┌──

import Mathlib.FieldTheory.AlgebraicClosure
import Literature.NumberTheory.Transcendental.KZSemialgebraicComplex
import HarnessLib

/-!
# One-variable integral representations of Kontsevich–Zagier periods, and algebraic constants

Auxiliary results (all proved) for discharging period statements of
`Literature/NumberTheory/Transcendental/KontsevichZagier.lean` whose natural proof is a
one-dimensional integral `∫₀¹ h(s) ds` of an explicit real-algebraic function `h` (e.g. the
elliptic integrals of Kontsevich–Zagier 2001, §1.1). Tools:

* **atoms** (`isSemialgebraicFunOn_apply`, `isSemialgebraicFunOn_ratCast`): coordinate
  functions and rational constants are `ℚ`-semialgebraic functions (real algebraic constants,
  quotients and complex square roots are in `KZSemialgebraicComplex.lean`);
* **algebraic constants** (`isAlgebraic_of_cubic_eq_zero`, `isAlgebraic_of_sq_eq`): roots of the
  Weierstrass cubic `4x³ - g₂x - g₃` with algebraic `g₂, g₃`, and square roots of algebraic
  numbers, are algebraic over `ℚ` (so their real and imaginary parts may serve as coefficients);
* **interval integrals are periods** (`isRealPeriod_intervalIntegral`,
  `isPeriod_intervalIntegral`): if `s ↦ h(s)` is `ℚ`-semialgebraic on `(0, 1)` (as a function on
  `ℝ¹`) and integrable there, then `∫₀¹ h` is a real period; for complex `h` with semialgebraic real
  and imaginary parts, `∫₀¹ h` is a period. This is the bridge
  `KZ.isRealPeriod_iff_exists_integralRep_holds` (algebraic integrands give the same periods,
  Kontsevich–Zagier §1.1) specialised to the unit interval.

No new definitions; namespace `Literature.NumberTheory.Transcendental` (path namespace).

## References

* M. Kontsevich, D. Zagier, *Periods* (2001), §1.1.
* J. Bochnak, M. Coste, M.-F. Roy, *Real Algebraic Geometry* (1998), §2.2, Prop. 2.2.6.
-/

noncomputable section

open Set MvPolynomial MeasureTheory
open Literature.ModelTheory.ExponentialFields (IsSemialgebraic)

namespace Literature.NumberTheory.Transcendental

variable {m : ℕ}

/-! ### Atoms: coordinates and rational constants -/

/-- Coordinate functions are `k`-semialgebraic on every `k`-semialgebraic set (they are
polynomials). [cite: BochnakCosteRoy1998, §2.2] -/
theorem isSemialgebraicFunOn_apply {k : Type*} [CommRing k] [Algebra k ℝ] {s : Set (Fin m → ℝ)}
    (hs : IsSemialgebraic k s) (i : Fin m) : IsSemialgebraicFunOn k s (fun x => x i) := by
  simpa using isSemialgebraicFunOn_aeval hs (X i : MvPolynomial (Fin m) k)

/-- Rational constants are `ℚ`-semialgebraic functions on every `ℚ`-semialgebraic set (they are
polynomials). [cite: BochnakCosteRoy1998, §2.2] -/
theorem isSemialgebraicFunOn_ratCast {s : Set (Fin m → ℝ)} (hs : IsSemialgebraic ℚ s) (q : ℚ) :
    IsSemialgebraicFunOn ℚ s (fun _ => (q : ℝ)) := by
  simpa using isSemialgebraicFunOn_aeval hs (C q : MvPolynomial (Fin m) ℚ)

/-! ### Interval integrals of semialgebraic functions are periods -/

/-- The open unit interval as a subset of `ℝ¹ = (Fin 1 → ℝ)` is `ℚ`-semialgebraic. [folklore] -/
theorem isSemialgebraic_unitInterval_fin_one :
    IsSemialgebraic ℚ {x : Fin 1 → ℝ | 0 < x 0 ∧ x 0 < 1} := by
  have h1 := Literature.ModelTheory.ExponentialFields.isSemialgebraic_setOf_eval_pos (k := ℚ)
    (R := ℝ) (X 0 : MvPolynomial (Fin 1) ℚ)
  have h2 := Literature.ModelTheory.ExponentialFields.isSemialgebraic_setOf_eval_lt (k := ℚ)
    (R := ℝ) (X 0 : MvPolynomial (Fin 1) ℚ) (1 : MvPolynomial (Fin 1) ℚ)
  simp only [aeval_X, map_one] at h1 h2
  exact h1.inter h2

/-- **Interval integrals of semialgebraic functions are real periods.** If `h : ℝ → ℝ` is
`ℚ`-semialgebraic on `(0, 1)` (as the function `x ↦ h (x 0)` on `ℝ¹`) and integrable on `(0, 1)`,
then `∫₀¹ h` is a real Kontsevich–Zagier period: `((0, 1), h)` is an integral representation
in the sense of `KZ.IntegralRep 1`, and algebraic integrands give the same periods as rational
ones (`KZ.isRealPeriod_iff_exists_integralRep_holds`; Kontsevich–Zagier 2001, §1.1).
[cite: KontsevichZagier2001, §1.1] -/
theorem isRealPeriod_intervalIntegral {h : ℝ → ℝ}
    (hh : IsSemialgebraicFunOn ℚ {x : Fin 1 → ℝ | 0 < x 0 ∧ x 0 < 1} (fun x => h (x 0)))
    (hint : IntegrableOn h (Ioo 0 1)) : IsRealPeriod (∫ s in (0 : ℝ)..1, h s) := by
  have hmp := MeasureTheory.volume_preserving_funUnique (Fin 1) ℝ
  have hpre : {x : Fin 1 → ℝ | 0 < x 0 ∧ x 0 < 1} =
      MeasurableEquiv.funUnique (Fin 1) ℝ ⁻¹' Ioo 0 1 := by
    ext x
    simp [MeasurableEquiv.funUnique, Fin.default_eq_zero]
  have hint' : IntegrableOn (fun x : Fin 1 → ℝ => h (x 0)) {x : Fin 1 → ℝ | 0 < x 0 ∧ x 0 < 1} := by
    rw [hpre]
    exact (hmp.integrableOn_comp_preimage (MeasurableEquiv.measurableEmbedding _)).mpr hint
  let r : KZ.IntegralRep 1 :=
    { domain := {x : Fin 1 → ℝ | 0 < x 0 ∧ x 0 < 1}
      integrand := fun x => h (x 0)
      isSemialgebraic_domain := isSemialgebraic_unitInterval_fin_one
      isSemialgebraicFunOn_integrand := hh
      integrableOn := hint' }
  refine KZ.isRealPeriod_iff_exists_integralRep_holds.mpr ⟨1, r, ?_⟩
  change ∫ x in {x : Fin 1 → ℝ | 0 < x 0 ∧ x 0 < 1}, h (x 0) = ∫ s in (0 : ℝ)..1, h s
  have h1 := hmp.setIntegral_preimage_emb (MeasurableEquiv.measurableEmbedding _) h (Ioo 0 1)
  rw [hpre, intervalIntegral.integral_of_le zero_le_one, integral_Ioc_eq_integral_Ioo, ← h1]
  rfl

/-- **Interval integrals with semialgebraic real and imaginary parts are periods.** If
`h : ℝ → ℂ` is integrable on `(0, 1)` and `s ↦ re h(s)`, `s ↦ im h(s)` are `ℚ`-semialgebraic on
`(0, 1)`, then `∫₀¹ h` is a Kontsevich–Zagier period (both parts are real periods by
`isRealPeriod_intervalIntegral`). [cite: KontsevichZagier2001, §1.1] -/
theorem isPeriod_intervalIntegral {h : ℝ → ℂ}
    (hre : IsSemialgebraicFunOn ℚ {x : Fin 1 → ℝ | 0 < x 0 ∧ x 0 < 1} (fun x => (h (x 0)).re))
    (him : IsSemialgebraicFunOn ℚ {x : Fin 1 → ℝ | 0 < x 0 ∧ x 0 < 1} (fun x => (h (x 0)).im))
    (hint : IntegrableOn h (Ioo 0 1)) : IsPeriod (∫ s in (0 : ℝ)..1, h s) := by
  have hre' := isRealPeriod_intervalIntegral hre hint.re
  have him' := isRealPeriod_intervalIntegral him hint.im
  have hint'' : IntervalIntegrable h volume 0 1 := by
    rw [intervalIntegrable_iff_integrableOn_Ioo_of_le zero_le_one]
    exact hint
  constructor
  · have : (∫ s in (0 : ℝ)..1, h s).re = ∫ s in (0 : ℝ)..1, (h s).re := by
      simpa using (Complex.reCLM.intervalIntegral_comp_comm hint'').symm
    rw [this]
    exact hre'
  · have : (∫ s in (0 : ℝ)..1, h s).im = ∫ s in (0 : ℝ)..1, (h s).im := by
      simpa using (Complex.imCLM.intervalIntegral_comp_comm hint'').symm
    rw [this]
    exact him'

/-! ### Algebraic numbers: closure under roots of monic cubics and under square roots -/

/-- A root of the depressed cubic `4x³ - g₂x - g₃` with `g₂, g₃` algebraic over `ℚ` is algebraic
over `ℚ`: it is integral over the relative algebraic closure `ℚ̄ ∩ ℂ` of `ℚ` in `ℂ` (root of the
monic `X³ - (g₂/4)X - g₃/4`), which is integrally closed in `ℂ` (`isIntegral_trans`). [folklore] -/
theorem isAlgebraic_of_cubic_eq_zero {g₂ g₃ p : ℂ} (h₂ : IsAlgebraic ℚ g₂) (h₃ : IsAlgebraic ℚ g₃)
    (hp : 4 * p ^ 3 - g₂ * p - g₃ = 0) : IsAlgebraic ℚ p := by
  have h4' : (4 : ℂ) ∈ algebraicClosure ℚ ℂ := ofNat_mem (algebraicClosure ℚ ℂ) 4
  have ha : -g₂ / 4 ∈ algebraicClosure ℚ ℂ :=
    div_mem (neg_mem (mem_algebraicClosure_iff.mpr h₂)) h4'
  have hb : -g₃ / 4 ∈ algebraicClosure ℚ ℂ :=
    div_mem (neg_mem (mem_algebraicClosure_iff.mpr h₃)) h4'
  have hint : IsIntegral (algebraicClosure ℚ ℂ) p := by
    refine ⟨Polynomial.X ^ 3 + (Polynomial.C (⟨-g₂ / 4, ha⟩ : algebraicClosure ℚ ℂ) *
      Polynomial.X + Polynomial.C (⟨-g₃ / 4, hb⟩ : algebraicClosure ℚ ℂ)), ?_, ?_⟩
    · exact Polynomial.monic_X_pow_add ((Polynomial.degree_linear_le).trans_lt (by norm_num))
    · simp only [Polynomial.eval₂_add, Polynomial.eval₂_X_pow, Polynomial.eval₂_mul,
        Polynomial.eval₂_C, Polynomial.eval₂_X]
      change p ^ 3 + ((-g₂ / 4 : ℂ) * p + (-g₃ / 4 : ℂ)) = 0
      linear_combination hp / 4
  haveI : Algebra.IsIntegral ℚ (algebraicClosure ℚ ℂ) :=
    IsIntegralClosure.isIntegral_algebra ℚ (A := algebraicClosure ℚ ℂ) ℂ
  exact (isIntegral_trans (R := ℚ) p hint).isAlgebraic

/-- A complex square root of an algebraic number is algebraic. [folklore] -/
theorem isAlgebraic_of_sq_eq {z w : ℂ} (hz : IsAlgebraic ℚ z) (hw : w ^ 2 = z) :
    IsAlgebraic ℚ w :=
  IsAlgebraic.of_pow two_pos (by rw [hw]; exact hz)

end Literature.NumberTheory.Transcendental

└──

**Aim of the exercise**
Reproducing the whole listing above is not the task. Copy exactly only the lines from the one with "(MeasurableEquiv.measurableEmbedding _)).mpr hint" to the one with "(hre : IsSemialgebraicFunOn", both kept.

**The answer**
    exact (hmp.integrableOn_comp_preimage (MeasurableEquiv.measurableEmbedding _)).mpr hint
  let r : KZ.IntegralRep 1 :=
    { domain := {x : Fin 1 → ℝ | 0 < x 0 ∧ x 0 < 1}
      integrand := fun x => h (x 0)
      isSemialgebraic_domain := isSemialgebraic_unitInterval_fin_one
      isSemialgebraicFunOn_integrand := hh
      integrableOn := hint' }
  refine KZ.isRealPeriod_iff_exists_integralRep_holds.mpr ⟨1, r, ?_⟩
  change ∫ x in {x : Fin 1 → ℝ | 0 < x 0 ∧ x 0 < 1}, h (x 0) = ∫ s in (0 : ℝ)..1, h s
  have h1 := hmp.setIntegral_preimage_emb (MeasurableEquiv.measurableEmbedding _) h (Ioo 0 1)
  rw [hpre, intervalIntegral.integral_of_le zero_le_one, integral_Ioc_eq_integral_Ioo, ← h1]
  rfl

/-- **Interval integrals with semialgebraic real and imaginary parts are periods.** If
`h : ℝ → ℂ` is integrable on `(0, 1)` and `s ↦ re h(s)`, `s ↦ im h(s)` are `ℚ`-semialgebraic on
`(0, 1)`, then `∫₀¹ h` is a Kontsevich–Zagier period (both parts are real periods by
`isRealPeriod_intervalIntegral`). [cite: KontsevichZagier2001, §1.1] -/
theorem isPeriod_intervalIntegral {h : ℝ → ℂ}
    (hre : IsSemialgebraicFunOn ℚ {x : Fin 1 → ℝ | 0 < x 0 ∧ x 0 < 1} (fun x => (h (x 0)).re))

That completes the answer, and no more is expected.